> _PROBLEM STATEMENT_
Repeat precisely the span of lines below that opens with the line containing "(Λ : I → ℝ) (hΛ : Continuous Λ) (hlift" and closes with the line containing "-- shift the", both included.

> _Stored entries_
++++++++++
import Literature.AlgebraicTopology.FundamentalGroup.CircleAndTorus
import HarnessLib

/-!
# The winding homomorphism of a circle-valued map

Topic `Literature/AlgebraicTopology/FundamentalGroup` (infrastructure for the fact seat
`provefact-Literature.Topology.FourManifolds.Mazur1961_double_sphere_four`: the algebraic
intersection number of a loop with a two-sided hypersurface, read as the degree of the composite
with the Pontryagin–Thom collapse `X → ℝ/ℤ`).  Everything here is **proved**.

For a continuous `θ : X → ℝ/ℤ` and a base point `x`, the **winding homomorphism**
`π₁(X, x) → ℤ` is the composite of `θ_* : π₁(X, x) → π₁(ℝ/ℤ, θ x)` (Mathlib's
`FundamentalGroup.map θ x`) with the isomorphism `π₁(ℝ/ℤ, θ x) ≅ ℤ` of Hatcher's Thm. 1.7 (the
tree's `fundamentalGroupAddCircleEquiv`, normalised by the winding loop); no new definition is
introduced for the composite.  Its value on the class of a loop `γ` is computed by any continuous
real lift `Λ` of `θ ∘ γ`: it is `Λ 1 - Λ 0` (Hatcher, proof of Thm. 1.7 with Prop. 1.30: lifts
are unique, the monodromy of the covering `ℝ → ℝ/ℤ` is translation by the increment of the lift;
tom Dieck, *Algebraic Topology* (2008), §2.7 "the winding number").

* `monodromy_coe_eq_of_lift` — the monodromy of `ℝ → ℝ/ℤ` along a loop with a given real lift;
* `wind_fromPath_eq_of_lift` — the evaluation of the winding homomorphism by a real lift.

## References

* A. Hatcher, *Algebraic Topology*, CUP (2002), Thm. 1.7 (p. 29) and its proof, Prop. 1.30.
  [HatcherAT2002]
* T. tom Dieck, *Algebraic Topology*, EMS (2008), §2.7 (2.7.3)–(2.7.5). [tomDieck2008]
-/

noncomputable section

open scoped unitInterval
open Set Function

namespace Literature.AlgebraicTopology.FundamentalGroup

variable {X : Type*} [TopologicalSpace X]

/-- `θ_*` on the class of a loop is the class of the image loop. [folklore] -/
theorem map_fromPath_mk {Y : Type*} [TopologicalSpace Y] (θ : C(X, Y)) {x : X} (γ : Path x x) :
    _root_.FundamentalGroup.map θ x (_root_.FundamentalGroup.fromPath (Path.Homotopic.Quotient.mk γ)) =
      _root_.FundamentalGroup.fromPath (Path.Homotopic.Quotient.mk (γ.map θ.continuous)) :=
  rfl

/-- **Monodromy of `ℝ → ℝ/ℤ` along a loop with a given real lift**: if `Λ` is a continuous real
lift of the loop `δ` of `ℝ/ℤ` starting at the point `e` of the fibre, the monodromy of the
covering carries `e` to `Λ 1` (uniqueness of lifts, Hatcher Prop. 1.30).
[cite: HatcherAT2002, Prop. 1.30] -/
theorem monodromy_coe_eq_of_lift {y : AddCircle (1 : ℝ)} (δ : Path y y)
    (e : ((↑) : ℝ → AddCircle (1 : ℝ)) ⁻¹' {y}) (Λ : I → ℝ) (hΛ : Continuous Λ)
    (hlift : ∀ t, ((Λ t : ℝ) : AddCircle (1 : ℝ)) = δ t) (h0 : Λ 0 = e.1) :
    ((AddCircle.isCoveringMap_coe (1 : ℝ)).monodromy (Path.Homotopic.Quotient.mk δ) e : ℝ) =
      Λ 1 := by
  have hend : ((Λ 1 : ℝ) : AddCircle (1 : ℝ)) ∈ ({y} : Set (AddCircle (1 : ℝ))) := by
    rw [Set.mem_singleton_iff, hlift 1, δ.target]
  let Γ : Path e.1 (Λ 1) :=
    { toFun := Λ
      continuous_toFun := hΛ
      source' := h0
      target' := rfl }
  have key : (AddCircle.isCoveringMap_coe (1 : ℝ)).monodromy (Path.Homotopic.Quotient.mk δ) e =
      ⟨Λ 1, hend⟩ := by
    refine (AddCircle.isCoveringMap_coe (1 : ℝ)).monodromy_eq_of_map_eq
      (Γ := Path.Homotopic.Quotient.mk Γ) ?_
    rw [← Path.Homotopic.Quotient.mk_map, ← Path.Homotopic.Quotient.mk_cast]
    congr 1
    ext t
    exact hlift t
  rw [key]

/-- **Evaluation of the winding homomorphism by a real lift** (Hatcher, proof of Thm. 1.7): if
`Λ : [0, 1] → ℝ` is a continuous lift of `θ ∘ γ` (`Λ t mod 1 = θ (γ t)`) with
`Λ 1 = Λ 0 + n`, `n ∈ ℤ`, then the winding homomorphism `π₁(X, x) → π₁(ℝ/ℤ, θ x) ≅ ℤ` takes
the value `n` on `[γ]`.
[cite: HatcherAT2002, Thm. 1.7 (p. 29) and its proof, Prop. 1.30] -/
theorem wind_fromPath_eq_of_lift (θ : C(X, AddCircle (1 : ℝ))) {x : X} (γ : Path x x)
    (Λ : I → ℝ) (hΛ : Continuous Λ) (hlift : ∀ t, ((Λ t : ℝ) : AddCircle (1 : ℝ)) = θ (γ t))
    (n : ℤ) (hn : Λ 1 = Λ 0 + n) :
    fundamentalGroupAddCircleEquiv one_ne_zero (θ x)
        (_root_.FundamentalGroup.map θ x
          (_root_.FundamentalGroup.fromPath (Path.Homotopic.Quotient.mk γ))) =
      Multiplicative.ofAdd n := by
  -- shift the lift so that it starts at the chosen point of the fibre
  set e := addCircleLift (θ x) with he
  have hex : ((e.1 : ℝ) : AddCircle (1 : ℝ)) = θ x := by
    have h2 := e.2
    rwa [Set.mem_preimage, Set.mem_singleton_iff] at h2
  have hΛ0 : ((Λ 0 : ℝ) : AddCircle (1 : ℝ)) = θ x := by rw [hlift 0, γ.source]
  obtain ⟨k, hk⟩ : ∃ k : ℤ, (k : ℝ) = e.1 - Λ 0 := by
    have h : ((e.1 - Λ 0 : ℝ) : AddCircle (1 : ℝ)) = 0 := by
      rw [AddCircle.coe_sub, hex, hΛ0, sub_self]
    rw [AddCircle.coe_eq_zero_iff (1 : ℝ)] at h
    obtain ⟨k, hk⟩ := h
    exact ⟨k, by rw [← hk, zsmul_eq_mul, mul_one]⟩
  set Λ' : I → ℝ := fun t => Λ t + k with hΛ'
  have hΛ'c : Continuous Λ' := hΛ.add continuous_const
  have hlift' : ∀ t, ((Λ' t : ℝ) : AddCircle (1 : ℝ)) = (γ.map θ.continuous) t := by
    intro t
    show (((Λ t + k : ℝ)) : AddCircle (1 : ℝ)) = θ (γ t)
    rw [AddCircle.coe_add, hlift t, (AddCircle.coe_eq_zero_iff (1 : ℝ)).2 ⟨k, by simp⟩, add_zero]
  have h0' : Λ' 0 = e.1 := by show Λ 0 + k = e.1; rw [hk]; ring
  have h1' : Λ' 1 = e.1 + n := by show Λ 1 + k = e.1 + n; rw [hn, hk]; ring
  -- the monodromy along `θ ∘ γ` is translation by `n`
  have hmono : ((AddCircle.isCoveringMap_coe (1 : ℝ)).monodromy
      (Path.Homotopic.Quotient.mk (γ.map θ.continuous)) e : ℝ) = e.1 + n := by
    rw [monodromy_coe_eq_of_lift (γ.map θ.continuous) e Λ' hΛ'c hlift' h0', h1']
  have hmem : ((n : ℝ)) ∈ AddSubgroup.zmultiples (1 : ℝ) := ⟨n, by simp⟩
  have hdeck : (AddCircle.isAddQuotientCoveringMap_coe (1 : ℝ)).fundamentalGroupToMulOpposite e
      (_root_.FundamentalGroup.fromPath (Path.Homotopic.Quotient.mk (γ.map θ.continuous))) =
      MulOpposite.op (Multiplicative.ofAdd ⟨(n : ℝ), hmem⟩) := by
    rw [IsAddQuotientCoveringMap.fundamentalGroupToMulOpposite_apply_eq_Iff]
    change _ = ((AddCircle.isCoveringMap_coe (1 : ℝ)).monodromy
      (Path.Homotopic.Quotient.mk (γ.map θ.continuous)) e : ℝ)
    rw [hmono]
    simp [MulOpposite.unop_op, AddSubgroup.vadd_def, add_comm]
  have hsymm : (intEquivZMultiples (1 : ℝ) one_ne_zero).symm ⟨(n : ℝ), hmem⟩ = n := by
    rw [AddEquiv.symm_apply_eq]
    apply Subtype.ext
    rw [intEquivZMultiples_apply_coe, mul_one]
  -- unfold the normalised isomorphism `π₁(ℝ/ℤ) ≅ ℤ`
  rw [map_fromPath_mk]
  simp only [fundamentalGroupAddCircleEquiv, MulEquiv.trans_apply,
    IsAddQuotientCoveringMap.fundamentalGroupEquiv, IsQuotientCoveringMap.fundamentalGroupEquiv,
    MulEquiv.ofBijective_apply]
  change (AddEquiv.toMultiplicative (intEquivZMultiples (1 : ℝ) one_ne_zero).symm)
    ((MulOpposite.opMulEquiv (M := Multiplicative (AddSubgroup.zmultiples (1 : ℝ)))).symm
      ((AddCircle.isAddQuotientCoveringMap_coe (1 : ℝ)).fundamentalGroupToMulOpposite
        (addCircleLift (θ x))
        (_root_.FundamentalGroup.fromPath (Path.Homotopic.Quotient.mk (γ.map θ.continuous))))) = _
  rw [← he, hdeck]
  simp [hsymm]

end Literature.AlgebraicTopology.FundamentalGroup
++++++++++
> _ANSWER BELOW_
    (Λ : I → ℝ) (hΛ : Continuous Λ) (hlift : ∀ t, ((Λ t : ℝ) : AddCircle (1 : ℝ)) = θ (γ t))
    (n : ℤ) (hn : Λ 1 = Λ 0 + n) :
    fundamentalGroupAddCircleEquiv one_ne_zero (θ x)
        (_root_.FundamentalGroup.map θ x
          (_root_.FundamentalGroup.fromPath (Path.Homotopic.Quotient.mk γ))) =
      Multiplicative.ofAdd n := by
  -- shift the lift so that it starts at the chosen point of the fibre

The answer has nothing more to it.